18 Replies Latest reply: May 15, 2014 10:04 AM by ServerGuy _ RSS

    Monitoring stops without an event

    joey

      We had an issue where the Data Pump monitoring service seems to have stopped.

       

      When I looked at the Server Status page, everything seemed to be running as normal.  But, there were several monitored files sitting in the directory not processing.  I checked the Event Viewer (both for just Data PUmp and the system log), and there were no errors since the last job had processed.

       

      Shutting down Data Pump and starting it back up (via the Server Status page) caused all of the monitored files to process instantly.

       

      I can't find any error that indicates monitoring stopped, but from the behavior it did stop.  This has repeated itself sporadically, perhaps once every few months.  Has anyone else experienced a similar situation?

       

      Are there any logs other than the Event Viewer or diagnostics that may be helpful in determining why monitoring has stopped and needs to be restarted?

        • Monitoring stops without an event
          Chickenman _

          For the past year or so we have experienced sporadic failure of DP to kick off monitored files - but only some files, other regularly scheduled submissions process normally.

           

          The forum suggested changing the default printer - for whatever reason - and that has worked in some cases but not many. In the most extreme case the project was deleted and reconstructed exactly as had and worked fine - go figure.

           

          The logs are cryptic and do not lead to a root cause. We finally reported this issue to Tech Service about a week ago but as yet have received no reply. Will update when more info is available.

           

          CM

          • Monitoring stops without an event
            pranitj84 _

            I experienced similar issues last night where everything seemed to be running as normal, but there were several monitored file that were not processed. 

             

            I did experience another problem.  One of the process did not run even after rebooting the Data Pump, so after I ran that process manually another five process ran.  Is there anyway we could tell what processes are being held up?

             

            Also the process that was being held up gave the following error message when I checked the Monarch Data Pump Events under the Events Viewer:

             

            DwchServer.ReloadMonitoringTablesException: Error occurred while loading the monitoring tables. ---> DwchServer.InvalidFindFirstChangeNotificationException: Error setting up initial change notification for
            corporate\finance\PROD\URS\DOWNLOAD - error 1

               at DwchServer.ChangeNotification..ctor(String strPath, Int32 iWatchSubtree, FileNotifyChange notificationType)

               at DwchServer.w.b()

               at DwchServer.d.d()

               --- End of inner exception stack trace ---

               at DwchServer.d.d()

               at DwchServer.d.e()

             

            I would appreciate if I could get some feedback on the problem.

             

            Thanks,

            Pranit

              • Monitoring stops without an event
                joey

                Pranit,

                 

                We experieinced a similar situation as what you are experiencing, and have been able to resolve it.  What version of Data Pump are you using?

                 

                In your case, you are recieving an error on the event log that you posted.  In our case, we are recieving nothing on the event log to indicate what is wrong.

                 

                 

                Chickenman, strange that changing the printer would change anything but I guess it did.  In our case, it is not a few specific processes that are failing, but all monitored processes.

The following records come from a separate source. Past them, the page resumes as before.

import Summits.BirchSwinnertonDyer.BirchSwinnertonDyer.Theorems.ResidualThetaTransportAtTwoPollackPairKUnique
import Summits.BirchSwinnertonDyer.BirchSwinnertonDyer.Theorems.ResidualThetaTransportAtTwoDefs
import HarnessLib

/-!
# The VALUES RELAY of the `(i)`-half (H11) in Λ-MULTIPLIER form: «Mazur–Tate-currency reciprocity for the trivialised column» (MTV_ρ, with a
# power-series multiplier `μt ∈ Λ_𝒪`) ⟹ `hERL` (`∃ ν D u ≠ 0, C ν · e (π.cvec z) = D·(L⁻·u)` with `D := μt`) — Coleman half PROVED over the one-pair pins

Route `ResidualThetaTransportAtTwo` (RTT), crux RSL_g `ResidualSignedLambdaLowerCMAtTwo` (stmt-BirchSwinnertonDyer-22608), hold KZ_g
`KatoZetaCMFormAtTwoSupply` (stmt-BirchSwinnertonDyer-24105). Width seat `prover-bsd-wall-tp2-p2x-w2` g21 (`--supports 22608 --as helper`, closes
nothing). THEOREMS ONLY (no `def`, no named fact, no instance, no `sorry`); BSD is NOT proved by any of this; 22608 / 26074 / 24105 stay OPEN / HOLD.
PORT of the kernel-checked sketch `Cruxes/ResidualThetaCountLowerPureAtTwo/Sketch_sidea_k2_g20.lean` (stub-ideation k2 g20; STUB-PLAN rev 26 row 77
«H11 relay: MTV_ρ ⟹ hERL PROVED») in the Λ-MULTIPLIER FORM L2 booked by the stub-critic (STUB-PLAN rev 26.6 S136 / Q131: the multiplier of
Kato's §15 valued classes is a power series `μt ∈ Λ_𝒪` — the auxiliary-`𝔞` twist (15.6.3) — not a constant `C μ`; the consumer's `D` absorbs `μt`).
Credit: stub-ideation k2 g20 (the station and every proof idea), k3 g19 (the `hERL` binder of `price_of_parts`), k1 g25 (the Λ-multiplier finding).

TYPING REMARK (why L2 is not a token substitution). The tree's `IsCongrModOmegaO S n θ L` types `θ` as a POLYNOMIAL over `ℚ̄_p`; `ι_Λ μt · θ`
is a power series, so the Λ-multiplied Mazur–Tate congruence cannot sit in the `θ`-slot. This file therefore states MTV_Λ UNFOLDED, with the same
shape as `IsCongrModOmegaO` but a power-series left member —
`∃ k q, C (p^k) · (ι_Λ μt · ↑θ_{2m}^ι − ι_Λ L) = ↑ω_{2m} · ι_Λ q` — and re-proves the rigidity step of
`PollackPairK.dvd_sub_of_isCongrModOmegaO` for a power-series left member (`dvd_sub_of_congr_powerSeries`; `θ` cancels, its polynomiality is never used).

THE RELAY: print ─K-α→ **MTV_Λ** `μt·θ_{2m}(g)^ι ≡ ν·w·e(P⃗_{2m}(z)) (mod ω_{2m})` (the Mazur–Tate currency in which the tree DEFINES `L⁻_g`,
`IsPollackPairK`) ─K-β (PROVED)→ `C ν · w · e(𝒸 z) = μt · L⁻_g` ─K-γ (PROVED)→ H11 with `D := μt`, `u := w⁻¹`.
* §1 unfolded-congruence algebra: `congr_mul_of_isCongrModOmegaO`, `congr_of_dvd_sub`, `dvd_sub_of_congr_powerSeries` (rigidity, power-series left member).
* §2 K-β **`C_mul_mul_eq_mul_of_congruences`** (column congruences + MTV_Λ + `IsPollackPairK` ⟹ `C ν·w·E = μt·L⁻`); K-γ `C_mul_eq_mul_mul_inv_of_congruences`.
* §3 the pins: **`hERL_of_mazurTateValues`** — for `π : OnePairPins (range ι) …`, `z ∈ 𝐇¹`, a `Λ`-semilinear `e`, and MTV_Λ for EVERY Honda datum admitted
  by `π.hcol`: `∃ ν ≠ 0, D ≠ 0, u ≠ 0, C ν · e (π.cvec z) = D·(L⁻·u)` with `D = μt`. §4 frame lemma: `symm_frame_mul`, `symm_frame_eq_mul`.
References: [Kato2004Asterisque] Thm. 12.5 (1)(2), §15.16, (15.6.3); [Kobayashi2003] Thm. 6.2, (8.23), Prop. 8.25, Lem. 8.26; [Pollack2003] Thm. 5.1, Prop. 6.18.
-/

set_option autoImplicit false
-- D-0017: single-problem summit, so `Summit.BirchSwinnertonDyer.BirchSwinnertonDyer.…` repeats a namespace BY DESIGN.
set_option linter.dupNamespace false

noncomputable section

open scoped Classical Polynomial

namespace Summit.BirchSwinnertonDyer.BirchSwinnertonDyer.Theorems.ThetaTransport.MazurTateValuesRelay

open Polynomial (X C)
open Literature.NumberTheory.EllipticCurves Literature.NumberTheory.EllipticCurves.ModularForms CongruenceSubgroup
  Literature.NumberTheory.Automorphic
  Summit.BirchSwinnertonDyer.BirchSwinnertonDyer.Theorems.PollackPairK

/-! ## §1 Unfolded congruences `C(p^k)·(Θ − ι_Λ L) = ↑ω_n · ι_Λ q` with a POWER-SERIES left member `Θ` -/

section CongrAlgebra

variable {p : ℕ} [hp : Fact p.Prime] {S : Set (PadicAlgCl p)}

/-- **Multiplying a Pollack congruence by a Λ-multiplier.** If `θ ≡ P·L (mod ω_n)` in `Λ_𝒪 ⊗ ℚ` (`IsCongrModOmegaO`) then, for every
`μt ∈ Λ_𝒪`, `ι_Λ μt · θ ≡ P · ι_Λ (μt · L) (mod ω_n)` in the unfolded power-series form (same power of `p`; witness `μt · q`).
[cite: Pollack2003, Prop. 6.18 (shape of the congruences)] -/
theorem congr_mul_of_isCongrModOmegaO {n : ℕ} {θ : (PadicAlgCl p)[X]} {P : PowerSeries (PadicAlgCl p)} {L : IwasawaAlgebraO S}
    (h : IsCongrModOmegaO S n θ (P * iwasawaOToPowerSeries S L)) (μt : IwasawaAlgebraO S) :
    ∃ (m : ℕ) (q : IwasawaAlgebraO S),
      PowerSeries.C ((p : PadicAlgCl p) ^ m) *
          (iwasawaOToPowerSeries S μt * (θ : PowerSeries (PadicAlgCl p)) - P * iwasawaOToPowerSeries S (μt * L)) =
        (((cyclotomicOmega p n).map (Int.castRingHom (PadicAlgCl p)) : (PadicAlgCl p)[X]) : PowerSeries (PadicAlgCl p)) *
          iwasawaOToPowerSeries S q := by
  obtain ⟨m, q, e⟩ := h
  refine ⟨m, μt * q, ?_⟩
  rw [map_mul, map_mul]
  linear_combination (iwasawaOToPowerSeries S μt) * e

                • Monitoring stops without an event
                  Gareth Horton

                  Hi Pranit,

                   

                  That is quite an unusual error, could you give me a few more details please:

                   

                  What OS and network environment are involved in this, both from the MDP machine side and the network resources you are monitoring. Of particular interest is the drive that you are monitoring.

                   

                  The error is from the Windows API that deals with file events and is saying

                   

                  "If the network redirector or the target file system does not support this operation, the function fails"

                   

                  This means that the filesystem on this drive/folder cannot be fully supported by the Win32 FindFirstChangeNotification API.  As you can imagine, this is quite unusual and we have not come across it before.

                   

                  I don't know if this can be caused by network connectivity issues or other issues related to the network stack.  Has the folder you are trying to monitor ever worked correctly, or is this an first time/intermittent issue?

                   

                  Regarding your other point, there is no simple way to tell what processes are held up by the "deadlock" as it depends on which of the monitoring threads they are assigned to, which dependent on a number of factors.

                   

                  If there are issues with network connectivity and certain folders which cuase problems, then it is better to move the monitoring to folders local to the Data Pump installation, as Joey has done.

                   

                  There is also another method of changing the monitoring behavior listed here [URL="http://www.monarchforums.com/showpost.php?p=9826&postcount=6"]http://www.monarchforums.com/showpost.php?p=9826&postcount=6[/URL]

                   

                  One strategy to increase the "robustness" might be to increase the NumberOfMonitoredThreads value and decrease the NumberOfFileSpecsPerThread value, meaning that if a thread is killed by an error such as the one above, it will affect less monitored files.

                   

                  Please note the caveats listed in the post.

                   

                  Gareth

                   

                  I experienced similar issues last night where everything seemed to be running as normal, but there were several monitored file that were not processed. 

                   

                  I did experience another problem.  One of the process did not run even after rebooting the Data Pump, so after I ran that process manually another five process ran.  Is there anyway we could tell what processes are being held up?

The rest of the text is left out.